Problem description:
Write out every line below that includes the word "hC₂b".

[Collected data entries]
********************
/-! ### The budget of the unit cylinder -/

/-- **The localised dissipation of the unit window is bounded by the budget** (L1 at unit scale about the origin, Bochner form): there is
an absolute `C_u ≥ 0` such that for every Type-I ancient mild field `W` (constant `K`) with all-time linear growth `A` and all
`τ₁ < τ₂ < 0` with `−τ₁ ≤ 1`, `∫_{τ₁}^{τ₂} ∫ |∇W|²_F χ₁ ≤ C_u (A + K A + A√A)`.  Local energy identity with `χ₁` on the classical window
`((2τ₁−1), 0)`; initial energy `≤ 3A`; flux `≤ a + b/√(−s)` (`flux_slice_le`) integrated with `∫ ds/√(−s) ≤ 2`; no logarithm.
[cite: CaffarelliKohnNirenberg1982, §2 (2.5); KochNadirashviliSereginSverak2009, §4 p. 8] -/
theorem unitCylinder_dissipationIntegral_le :
    ∃ C_u : ℝ, 0 ≤ C_u ∧ ∀ (K A : ℝ) (W : ℝ → EuclideanSpace ℝ (Fin 3) → EuclideanSpace ℝ (Fin 3)),
      IsTypeIAncientMild K W → HasLinGrowthAllTime A W →
      ∀ τ₁ τ₂ : ℝ, τ₁ < τ₂ → τ₂ < 0 → -τ₁ ≤ 1 →
        ∫ s in τ₁..τ₂, ∫ x, frobeniusNormSq (fderiv ℝ (W s) x) * (cutoff (1 : ℝ) : EuclideanSpace ℝ (Fin 3) → ℝ) x ≤
          C_u * (A + K * A + A * Real.sqrt A) := by
  -- the constants of the unit cut-off and of the pressure flux
  obtain ⟨C₁', hC₁'0, hC₁'⟩ := exists_norm_fderiv_cutoff_le (E := EuclideanSpace ℝ (Fin 3))
  obtain ⟨C₂', hC₂'0, hC₂'⟩ := exists_abs_laplacian_cutoff_le (E := EuclideanSpace ℝ (Fin 3))
  obtain ⟨C_P, hCP0, hCP⟩ := pressureFlux_slice_le
  set C₁ : ℝ := C₁' / 1 with hC₁
  set C₂ : ℝ := C₂' / 1 ^ 2 with hC₂
  have hC₁b : ∀ x, ‖fderiv ℝ (cutoff (1 : ℝ) : EuclideanSpace ℝ (Fin 3) → ℝ) x‖ ≤ C₁ := fun x => hC₁' 1 one_pos x
  have hC₂b : ∀ x, |(Δ (cutoff (1 : ℝ) : EuclideanSpace ℝ (Fin 3) → ℝ)) x| ≤ C₂ := fun x => hC₂' 1 one_pos x
  have hC₁0 : 0 ≤ C₁ := by rw [hC₁]; positivity
  have hC₂0 : 0 ≤ C₂ := by rw [hC₂]; positivity
  -- `2·budget ≤ 3A + a + 2b` with `a = 3C₂A + 2C_P C₁ A√A`, `b = (3C₁ + 2C_P C₁) K A`; take `C_u` covering all three
  refine ⟨(3 + 3 * C₂ + 2 * C_P * C₁ + 2 * (3 * C₁ + 2 * C_P * C₁)) / 2, by positivity, ?_⟩
  intro K A W hW hgr τ₁ τ₂ h12 h2 h1
  have hK0 : 0 ≤ K := hW.nonneg
  have hA0 : 0 ≤ A := by
    have h := hgr (-1) (by norm_num) 0 1 one_pos
    have h0 : 0 ≤ ∫ z in ball (0 : EuclideanSpace ℝ (Fin 3)) 1, ‖W (-1) z‖ ^ 2 := integral_nonneg fun z => sq_nonneg _
    linarith
  have hsA0 : 0 ≤ Real.sqrt A := Real.sqrt_nonneg _
  -- cut-off
  set φ : EuclideanSpace ℝ (Fin 3) → ℝ := cutoff (1 : ℝ) with hφdef
  have hφ : ContDiff ℝ (⊤ : ℕ∞) φ := contDiff_cutoff 1
  have hφcs : HasCompactSupport φ := hasCompactSupport_cutoff one_pos
  have hφs : tsupport φ ⊆ closedBall (0 : EuclideanSpace ℝ (Fin 3)) 2 := tsupport_cutoff_one_subset_closedBall_two
  -- the classical window
  set a₀ : ℝ := 2 * τ₁ - 1 with ha₀
  have ha₀0 : a₀ < 0 := by rw [ha₀]; linarith [h12.trans h2]
  obtain ⟨q, hcl⟩ := hW.exists_isClassicalNSSolutionOn_Ioo (t₀ := a₀) ha₀0
  have hI : Icc τ₁ τ₂ ⊆ Ioo a₀ 0 := fun s hs => ⟨by rw [ha₀]; linarith [hs.1, h12.trans h2], hs.2.trans_lt h2⟩
  -- the local energy identity
  have hid := hcl.local_energy_identity_cutoff isOpen_Ioo hφ hφcs h12.le hI
  -- the constants `a`, `b`
  set a : ℝ := 3 * C₂ * A + 2 * (C_P * C₁ * (A * Real.sqrt A)) with ha
  set b : ℝ := (3 * C₁ + 2 * (C_P * C₁)) * (K * A) with hb
  have ha_nn : 0 ≤ a := by rw [ha]; positivity
  have hb_nn : 0 ≤ b := by rw [hb]; positivity
  -- per-slice flux bound on `[τ₁, τ₂]`
  have hflux : ∀ s ∈ Icc τ₁ τ₂,
      ∫ x, ((1 : ℝ) * ((Δ φ) x * ‖W s x‖ ^ 2) + fderiv ℝ φ x (W s x) * ‖W s x‖ ^ 2 + 2 * (q s x * fderiv ℝ φ x (W s x))) ≤
        a + b * (Real.sqrt (-s))⁻¹ := by
    intro s hs
    have hs0 : s < 0 := hs.2.trans_lt h2
    have has : a₀ < 9 * s / 8 := by rw [ha₀]; linarith [hs.1]
    obtain ⟨c, hc⟩ := pressure_gauge_typeIAncientMild hW hcl hs0 has
    set N : ℝ := K / Real.sqrt (-s) with hN
    have hNb : ∀ x, ‖W s x‖ ≤ N := fun x => hW.norm_le hs0 x
    have hAs : ∀ R : ℝ, 0 < R → ∫ z in ball (0 : EuclideanSpace ℝ (Fin 3)) R, ‖W s z‖ ^ 2 ≤ A * R :=
      fun R hR => hgr s hs0 0 R hR
    have h := flux_slice_le hcl (hI hs) (hW.contDiff_slice hs0) hc hNb hAs hC₁b hC₂b hCP
    refine h.trans (le_of_eq ?_)
    rw [ha, hb, hN]
    field_simp
    ring
  -- time integration of the flux bound
  have hfluxI : IntervalIntegrable (fun s => ∫ x, ((1 : ℝ) * ((Δ φ) x * ‖W s x‖ ^ 2) +
      fderiv ℝ φ x (W s x) * ‖W s x‖ ^ 2 + 2 * (q s x * fderiv ℝ φ x (W s x)))) volume τ₁ τ₂ := by
    refine ((hcl.continuousOn_integral_flux_cutoff hφ hφcs).mono ?_).intervalIntegrable
    rw [uIcc_of_le h12.le]; exact hI
  have hinvc : ContinuousOn (fun s : ℝ => (Real.sqrt (-s))⁻¹) (uIcc τ₁ τ₂) := by
    refine ContinuousOn.inv₀ (by fun_prop) fun s hs => ?_
    rw [uIcc_of_le h12.le] at hs
    exact (Real.sqrt_pos.2 (by linarith [hs.2, h2])).ne'
  have hbI : IntervalIntegrable (fun s => b * (Real.sqrt (-s))⁻¹) volume τ₁ τ₂ :=
    (continuousOn_const.mul hinvc).intervalIntegrable
  have hbdI : IntervalIntegrable (fun s => a + b * (Real.sqrt (-s))⁻¹) volume τ₁ τ₂ :=
    intervalIntegrable_const.add hbI
  have hint_le : ∫ s in τ₁..τ₂, (∫ x, ((1 : ℝ) * ((Δ φ) x * ‖W s x‖ ^ 2) +
      fderiv ℝ φ x (W s x) * ‖W s x‖ ^ 2 + 2 * (q s x * fderiv ℝ φ x (W s x)))) ≤ a + 2 * b := by
    calc ∫ s in τ₁..τ₂, (∫ x, ((1 : ℝ) * ((Δ φ) x * ‖W s x‖ ^ 2) +
          fderiv ℝ φ x (W s x) * ‖W s x‖ ^ 2 + 2 * (q s x * fderiv ℝ φ x (W s x))))
        ≤ ∫ s in τ₁..τ₂, (a + b * (Real.sqrt (-s))⁻¹) :=
          intervalIntegral.integral_mono_on h12.le hfluxI hbdI hflux
      _ = a * (τ₂ - τ₁) + b * (2 * (Real.sqrt (-τ₁) - Real.sqrt (-τ₂))) := by
          rw [intervalIntegral.integral_add intervalIntegrable_const hbI, intervalIntegral.integral_const,
            intervalIntegral.integral_const_mul, integral_inv_sqrt_neg h12.le h2, smul_eq_mul]
          ring
      _ ≤ a * 1 + b * (2 * (1 - 0)) := by
          gcongr
          · linarith
          · rw [Real.sqrt_le_one]; linarith
          · exact Real.sqrt_nonneg _
      _ = a + 2 * b := by ring
  -- the initial energy
  have hE₁ : ∫ x, φ x * ‖W τ₁ x‖ ^ 2 ≤ A * 3 := by
    have h1 : ∀ x, |φ x| ≤ 1 := fun x => by
      rw [abs_of_nonneg (cutoff_nonneg 1 x)]; exact cutoff_le_one 1 x
    have h := integral_mul_norm_sq_le_of_tsupport hφs h1 (hW.contDiff_slice (h12.trans h2)).continuous
    have e : (fun x => |φ x| * ‖W τ₁ x‖ ^ 2) = fun x => φ x * ‖W τ₁ x‖ ^ 2 := by
      funext x; rw [abs_of_nonneg (cutoff_nonneg 1 x)]
    rw [e, one_mul] at h
    exact h.trans (hgr τ₁ (h12.trans h2) 0 3 (by norm_num))
  have hE₂ : 0 ≤ ∫ x, φ x * ‖W τ₂ x‖ ^ 2 := integral_nonneg fun x => mul_nonneg (cutoff_nonneg 1 x) (sq_nonneg _)
  -- the dissipation
  have hdiss : ∫ s in τ₁..τ₂, ∫ x, frobeniusNormSq (fderiv ℝ (W s) x) * φ x ≤ (A * 3 + (a + 2 * b)) / 2 := by
    have h2one : (2 : ℝ) * 1 = 2 := by norm_num
    rw [h2one] at hid
    linarith [hid, hint_le, hE₁, hE₂]
  -- conclusion
  refine hdiss.trans ?_
  rw [ha, hb]
  set S : ℝ := A + K * A + A * Real.sqrt A with hS
  have hKA0 : 0 ≤ K * A := mul_nonneg hK0 hA0
  have hAsA0 : 0 ≤ A * Real.sqrt A := mul_nonneg hA0 hsA0
  have hAA : A * Real.sqrt A ≤ S := by rw [hS]; linarith
  have hKA : K * A ≤ S := by rw [hS]; linarith
  have hA1 : A ≤ S := by rw [hS]; linarith
  have i1 : 3 * C₂ * A ≤ 3 * C₂ * S := mul_le_mul_of_nonneg_left hA1 (by positivity)
  have i2 : 2 * (C_P * C₁ * (A * Real.sqrt A)) ≤ 2 * C_P * C₁ * S := by
    have := mul_le_mul_of_nonneg_left hAA (by positivity : 0 ≤ 2 * C_P * C₁)
    linarith [this]
  have i3 : 2 * ((3 * C₁ + 2 * (C_P * C₁)) * (K * A)) ≤ 2 * (3 * C₁ + 2 * C_P * C₁) * S := by
    have := mul_le_mul_of_nonneg_left hKA (by positivity : 0 ≤ 2 * (3 * C₁ + 2 * C_P * C₁))
    linarith [this]
  have i4 : A * 3 ≤ 3 * S := by linarith
  have e : (3 + 3 * C₂ + 2 * C_P * C₁ + 2 * (3 * C₁ + 2 * C_P * C₁)) / 2 * S =
      (3 * S + 3 * C₂ * S + 2 * C_P * C₁ * S + 2 * (3 * C₁ + 2 * C_P * C₁) * S) / 2 := by ring
  rw [e]
  linarith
********************
Answer to the exercise:
  have hC₂b : ∀ x, |(Δ (cutoff (1 : ℝ) : EuclideanSpace ℝ (Fin 3) → ℝ)) x| ≤ C₂ := fun x => hC₂' 1 one_pos x
    have h := flux_slice_le hcl (hI hs) (hW.contDiff_slice hs0) hc hNb hAs hC₁b hC₂b hCP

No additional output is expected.